The Amended LP Agreement provides that, in the event that a tender offer, share exchange offer, issuer bid, take-over bid, recapitalization or similar transaction with respect to our Class A common stock is proposed by us or our stockholders and approved by our Board or is otherwise consented to or approved by our Board, the holders of LP Units will be permitted to participate in such offer by delivery of a notice of redemption or exchange that is effective immediately prior to the consummation of such offer. In the case of any such offer proposed by us, we are obligated to use our reasonable best efforts to enable and permit the holders of LP Units to participate in such offer to the same extent or on an economically equivalent basis as the holders of shares of our Class A common stock without discrimination. In addition, we are obligated to use our reasonable best efforts to ensure that the holders of LP Units may participate in each such offer without being required to redeem or exchange LP Units.

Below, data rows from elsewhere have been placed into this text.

omit [DecidableRel G.Adj] in
/-- **Uniform density, charge part** (after Lieb–Loss–McCann): a half-filled (`N = |Λ|`) pseudospin singlet
(`η_ε ψ = η†_ε ψ = 0`) has `⟨ψ, (n_{x↑} + n_{x↓}) ψ⟩ = ‖ψ‖²` at EVERY site `x` — density exactly one, with
no translation invariance assumed. (Sum the isotropy identity over `y ≠ x`: the off-site charge correlators
add up to `-2⟨n_{x↑}n_{x↓}⟩` by the row sum rule, the full sum `Σ_y ⟨(n_x - 1)(n_y - 1)⟩` vanishes because
`Σ_y (n_y - 1) ψ = (N - |Λ|) ψ = 0`, and `(n_x - 1)² = 1 - n_x + 2 n_{x↑} n_{x↓}`.)
[cite: LiebLossMccann1993, Theorem eq. (5)] [cite: Zhang1990] -/
theorem expect_siteNumber_eq_norm_sq_of_eta_mulVec_eq_zero (ε : Λ → ℤˣ) {ψ : Fock (Orb Λ)}
    (hLo : etaLower ε *ᵥ ψ = 0) (hR : etaRaise ε *ᵥ ψ = 0) (hN : IsNParticle (Fintype.card Λ) ψ) (x : Λ) :
    expect (numberOp x 0 + numberOp x 1) ψ = star ψ ⬝ᵥ ψ := by
  classical
  -- the full sum vanishes
  have hvec : ∑ y : Λ, ((numberOp y 0 + numberOp y 1 - 1) *ᵥ ψ) = 0 := by
    have h := sum_siteNumber_mulVec_of_isNParticle hN
    rw [sum_mulVec] at h
    simp_rw [sub_mulVec, one_mulVec]
    rw [Finset.sum_sub_distrib, h, Finset.sum_const, Finset.card_univ, ← Nat.cast_smul_eq_nsmul ℂ, sub_self]
  have hsum0 : ∑ y : Λ, expect ((numberOp x 0 + numberOp x 1 - 1) * (numberOp y 0 + numberOp y 1 - 1)) ψ = 0 := by
    unfold expect
    simp_rw [← mulVec_mulVec]
    rw [← dotProduct_sum, ← mulVec_sum, hvec, mulVec_zero, dotProduct_zero]
  -- split off the diagonal term
  rw [← Finset.add_sum_erase _ _ (Finset.mem_univ x)] at hsum0
  -- the off-diagonal terms: isotropy + row sum rule
  have hoff : ∑ y ∈ univ.erase x, expect ((numberOp x 0 + numberOp x 1 - 1) *
      (numberOp y 0 + numberOp y 1 - 1)) ψ = -2 * expect (numberOp x 0 * numberOp x 1) ψ := by
    have hrow := sum_stagger_mul_expect_pair_eq_zero_of_etaLower hLo x
    rw [← Finset.add_sum_erase _ _ (Finset.mem_univ x), pairCreation_mul_pairAnnihilation_self] at hrow
    rw [Finset.sum_congr rfl fun y hy =>
      expect_chargeDev_mul_chargeDev_eq_of_eta_mulVec_eq_zero (Finset.ne_of_mem_erase hy).symm ε hLo hR]
    have hfac : ∑ y ∈ univ.erase x, 2 * (((ε x : ℤ) : ℂ) * ((ε y : ℤ) : ℂ)) *
        expect (creation (orb x 0) * creation (orb x 1) * (annihilation (orb y 1) * annihilation (orb y 0))) ψ =
        2 * ((ε x : ℤ) : ℂ) * ∑ y ∈ univ.erase x, ((ε y : ℤ) : ℂ) *
          expect (creation (orb x 0) * creation (orb x 1) * (annihilation (orb y 1) * annihilation (orb y 0))) ψ := by
      rw [Finset.mul_sum]
      exact Finset.sum_congr rfl fun y _ => by ring
    rw [hfac, eq_neg_of_add_eq_zero_right hrow]
    have hx := stagger_cast_mul_self ε x
    linear_combination (-2 * expect (numberOp x 0 * numberOp x 1) ψ) * hx
  -- the diagonal term
  have hdiag : expect ((numberOp x 0 + numberOp x 1 - 1) * (numberOp x 0 + numberOp x 1 - 1)) ψ =
      star ψ ⬝ᵥ ψ - expect (numberOp x 0 + numberOp x 1) ψ + 2 * expect (numberOp x 0 * numberOp x 1) ψ := by
    unfold expect
    rw [← mulVec_mulVec, chargeDev_mulVec_chargeDev_mulVec_self, dotProduct_add, dotProduct_sub, dotProduct_smul,
      smul_eq_mul]
  rw [hoff, hdiag] at hsum0
  linear_combination -hsum0

omit [DecidableRel G.Adj] in
/-- **Uniform density, spin part**: a total-spin singlet (`S⁺ ψ = S⁻ ψ = 0`) has `⟨n_{x↑}⟩ = ⟨n_{x↓}⟩` at every
site (`2 S^z_x = [S⁺_x, S⁻]` has zero expectation). [cite: LiebLossMccann1993, Theorem eq. (5)]
[cite: EsslerEtAl2005, §2.2.5 eqs. (2.71)–(2.73)] -/
theorem expect_numberOp_up_eq_down_of_spin_singlet {ψ : Fock (Orb Λ)} (hP : spinPlus *ᵥ ψ = 0)
    (hM : spinMinus *ᵥ ψ = 0) (x : Λ) : expect (numberOp x 0) ψ = expect (numberOp x 1) ψ := by
  have h := congrArg (fun A : Matrix (Finset (Orb Λ)) (Finset (Orb Λ)) ℂ => star ψ ⬝ᵥ (A *ᵥ ψ))
    (fermionSpinPlus_mul_spinMinus_sub x)
  have h1 : star ψ ⬝ᵥ ((spinMinus * fermionSpinPlus x) *ᵥ ψ) = 0 := by
    rw [← mulVec_mulVec, spinMinus, dotProduct_mulVec, ← star_mulVec, hP, star_zero, zero_dotProduct]
  rw [sub_mulVec, dotProduct_sub, h1, sub_zero, ← mulVec_mulVec, hM, mulVec_zero, dotProduct_zero,
    Matrix.smul_mulVec, dotProduct_smul, smul_eq_mul] at h
  have h2 : star ψ ⬝ᵥ (fermionSpinZ x *ᵥ ψ) = 0 := by
    have := h.symm
    simpa using this
  rw [show fermionSpinZ x = (1 / 2 : ℂ) • (numberOp x 0 - numberOp x 1) from rfl, Matrix.smul_mulVec,
    dotProduct_smul, smul_eq_mul, sub_mulVec, dotProduct_sub] at h2
  unfold expect
  have h3 : star ψ ⬝ᵥ (numberOp x 0 *ᵥ ψ) - star ψ ⬝ᵥ (numberOp x 1 *ᵥ ψ) = 0 := by
    have := h2; simpa using this
  exact sub_eq_zero.1 h3

/-- **Uniform density theorem for THE half-filled repulsive ground state** (Lieb–Loss–McCann): on a
connected bipartite graph with `|A| = |B|`, `t ≠ 0`, `U > 0`, every half-filled ground state `ψ` of
`hamiltonian G t U` has `⟨ψ, n_{xσ} ψ⟩ = ½ ‖ψ‖²` for every site `x` and spin `σ` — the charge part from the
pseudospin singlet property (`expect_siteNumber_eq_norm_sq_of_eta_mulVec_eq_zero`), the spin part from
Lieb's `S = 0` (`LiebHalfFilled.finrank_groundSector_eq_one`). [cite: LiebLossMccann1993, Theorem eq. (5)]
[cite: LiebPRL1989, Theorem 2] -/
theorem expect_numberOp_eq_half_of_groundState (hG : G.Connected) (A : Finset Λ)
    (hA : ∀ x y : Λ, G.Adj x y → (x ∈ A ↔ y ∉ A)) (hcard : Aᶜ.card = A.card)
    {t U : ℝ} (ht : t ≠ 0) (hU : 0 < U) {ψ : Fock (Orb Λ)} (hN : IsNParticle (Fintype.card Λ) ψ)
    (hHψ : hamiltonian G t U *ᵥ ψ = ((groundEnergyAt G t U (Fintype.card Λ) : ℝ) : ℂ) • ψ)
    (x : Λ) (σ : Fin 2) : expect (numberOp x σ) ψ = (1 / 2 : ℂ) * (star ψ ⬝ᵥ ψ) := by
  classical
  -- pseudospin singlet (bipartition staggering) ⇒ charge part
  set ε : Λ → ℤˣ := fun z => if z ∈ A then 1 else -1 with hεdef
  have hε : ∀ x y : Λ, G.Adj x y → ε x = -ε y := by
    intro a b hab
    have h := hA a b hab
    by_cases ha : a ∈ A
    · have hb : b ∉ A := h.1 ha
      simp [hεdef, ha, hb]
    · have hb : b ∈ A := by
        by_contra hb
        exact ha (h.2 hb)
      simp [hεdef, ha, hb]
  have hcharge := expect_siteNumber_eq_norm_sq_of_eta_mulVec_eq_zero ε
    (etaLower_mulVec_eq_zero_of_groundState hG A hA hcard ht hU ε hε hN hHψ)
    (etaRaise_mulVec_eq_zero_of_groundState hG A hA hcard ht hU ε hε hN hHψ) hN x
  -- spin singlet ⇒ spin part
  have hmem : ψ ∈ (hamiltonian G t U).sectorGroundSpace (nParticleSubmodule (ι := Orb Λ) (Fintype.card Λ)) :=
    (LiebHalfFilled.mem_groundSector_iff G t U _ ψ).2 ⟨hN, hHψ⟩
  have hS := (LiebHalfFilled.finrank_groundSector_eq_one hG A hA hcard ht hU).2 ψ hmem
  obtain ⟨hP, hM, -⟩ := spin_mulVec_eq_zero_of_spinSq_mulVec_eq_zero hS
  have hspin := expect_numberOp_up_eq_down_of_spin_singlet hP hM x
  have hsum : expect (numberOp x 0) ψ + expect (numberOp x 1) ψ = star ψ ⬝ᵥ ψ := by
    rw [← hcharge]; unfold expect; rw [add_mulVec, dotProduct_add]
  fin_cases σ
  · show expect (numberOp x 0) ψ = _
    linear_combination (hsum + hspin) / 2
  · show expect (numberOp x 1) ψ = _
    linear_combination (hsum + hspin.symm) / 2

/-- `IsGroundState` form of the uniform density theorem. [cite: LiebLossMccann1993, Theorem eq. (5)] -/
theorem expect_numberOp_eq_half_of_isGroundState (hG : G.Connected) (A : Finset Λ)
    (hA : ∀ x y : Λ, G.Adj x y → (x ∈ A ↔ y ∉ A)) (hcard : Aᶜ.card = A.card)
    {t U : ℝ} (ht : t ≠ 0) (hU : 0 < U) {ψ : Fock (Orb Λ)}
    (hψ : IsGroundState (hamiltonian G t U) (Fintype.card Λ) ψ) (x : Λ) (σ : Fin 2) :
    expect (numberOp x σ) ψ = (1 / 2 : ℂ) * (star ψ ⬝ᵥ ψ) :=
  expect_numberOp_eq_half_of_groundState hG A hA hcard ht hU hψ.1 hψ.2.2 x σ

omit [DecidableRel G.Adj] in
/-- `⟨n_x n_y⟩ = ⟨(n_x - 1)(n_y - 1)⟩ + ⟨n_x⟩ + ⟨n_y⟩ - ‖φ‖²` (`n_x = n_{x↑} + n_{x↓}`), for every vector:
the density–density correlator in terms of the charge-deviation correlator. [folklore] -/
private theorem expect_siteNumber_mul_siteNumber_eq (x y : Λ) (φ : Fock (Orb Λ)) :
    expect ((numberOp x 0 + numberOp x 1) * (numberOp y 0 + numberOp y 1)) φ =
      expect ((numberOp x 0 + numberOp x 1 - 1) * (numberOp y 0 + numberOp y 1 - 1)) φ +
        expect (numberOp x 0 + numberOp x 1) φ + expect (numberOp y 0 + numberOp y 1) φ - star φ ⬝ᵥ φ := by
  unfold expect
  simp only [sub_mul, mul_sub, mul_one, one_mul, sub_mulVec, one_mulVec, dotProduct_sub]
  ring

/-- **Connected density–density correlator of THE half-filled ground state** (`x ≠ y`):
`⟨ψ, n_x n_y ψ⟩ - ‖ψ‖² = 2 ε_x ε_y ⟨ψ, Δ†_x Δ_y ψ⟩` — by uniform density `⟨n_x⟩ = ⟨n_y⟩ = ‖ψ‖²`, so for
`‖ψ‖ = 1` the left side is `⟨n_x n_y⟩ - ⟨n_x⟩⟨n_y⟩`. [cite: Zhang1990] [cite: LiebLossMccann1993, Theorem eq. (5)] -/
theorem expect_siteNumber_mul_siteNumber_sub_eq_of_groundState (hG : G.Connected) (A : Finset Λ)
    (hA : ∀ x y : Λ, G.Adj x y → (x ∈ A ↔ y ∉ A)) (hcard : Aᶜ.card = A.card)
    {t U : ℝ} (ht : t ≠ 0) (hU : 0 < U) (ε : Λ → ℤˣ) (hε : ∀ x y : Λ, G.Adj x y → ε x = -ε y)
    {ψ : Fock (Orb Λ)} (hN : IsNParticle (Fintype.card Λ) ψ)
    (hHψ : hamiltonian G t U *ᵥ ψ = ((groundEnergyAt G t U (Fintype.card Λ) : ℝ) : ℂ) • ψ)
    {x y : Λ} (hxy : x ≠ y) :
    expect ((numberOp x 0 + numberOp x 1) * (numberOp y 0 + numberOp y 1)) ψ - star ψ ⬝ᵥ ψ =
      2 * (((ε x : ℤ) : ℂ) * ((ε y : ℤ) : ℂ)) *
        expect (creation (orb x 0) * creation (orb x 1) * (annihilation (orb y 1) * annihilation (orb y 0))) ψ := by
  have hLo := etaLower_mulVec_eq_zero_of_groundState hG A hA hcard ht hU ε hε hN hHψ
  have hR := etaRaise_mulVec_eq_zero_of_groundState hG A hA hcard ht hU ε hε hN hHψ
  rw [expect_siteNumber_mul_siteNumber_eq, expect_chargeDev_mul_chargeDev_eq_of_eta_mulVec_eq_zero hxy ε hLo hR,
    expect_siteNumber_eq_norm_sq_of_eta_mulVec_eq_zero ε hLo hR hN x,
    expect_siteNumber_eq_norm_sq_of_eta_mulVec_eq_zero ε hLo hR hN y]
  ring

end General

/-! ### §6 The even square torus: translation-averaged rows -/

section Torus

variable {d L : ℕ} [NeZero L]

The Amended LP Agreement provides that, except for transfers to us as provided above or to certain permitted transferees, the LP Units and shares of Class B common stock may not be sold, transferred or otherwise disposed of.
Subject to certain exceptions, GDH LP will indemnify all of its members and their officers and other related parties, against all losses or expenses arising from claims or other legal proceedings in which such person (in its capacity as such) may be involved or become subject to in connection with GDH LP's business or affairs or the Amended LP Agreement or any related document.
GDH LP may be dissolved upon (i) the determination by us to dissolve GDH LP or (ii) any other event which would cause the dissolution of GDH LP under the Delaware Revised Uniform Partnership Act, unless GDH LP is continued in accordance with the Delaware Revised Uniform Partnership Act. Upon dissolution, GDH LP will be liquidated and the proceeds from any liquidation will be applied and distributed in the following manner: (a) first, to creditors (including creditors who are members or affiliates of members) in satisfaction of all of GDH LP's liabilities (whether by payment or by making reasonable provision for payment of such liabilities, including the setting up of any reasonably necessary reserves) and (b) second, to the holders of LP Units in proportion to their ownership of such LP Units.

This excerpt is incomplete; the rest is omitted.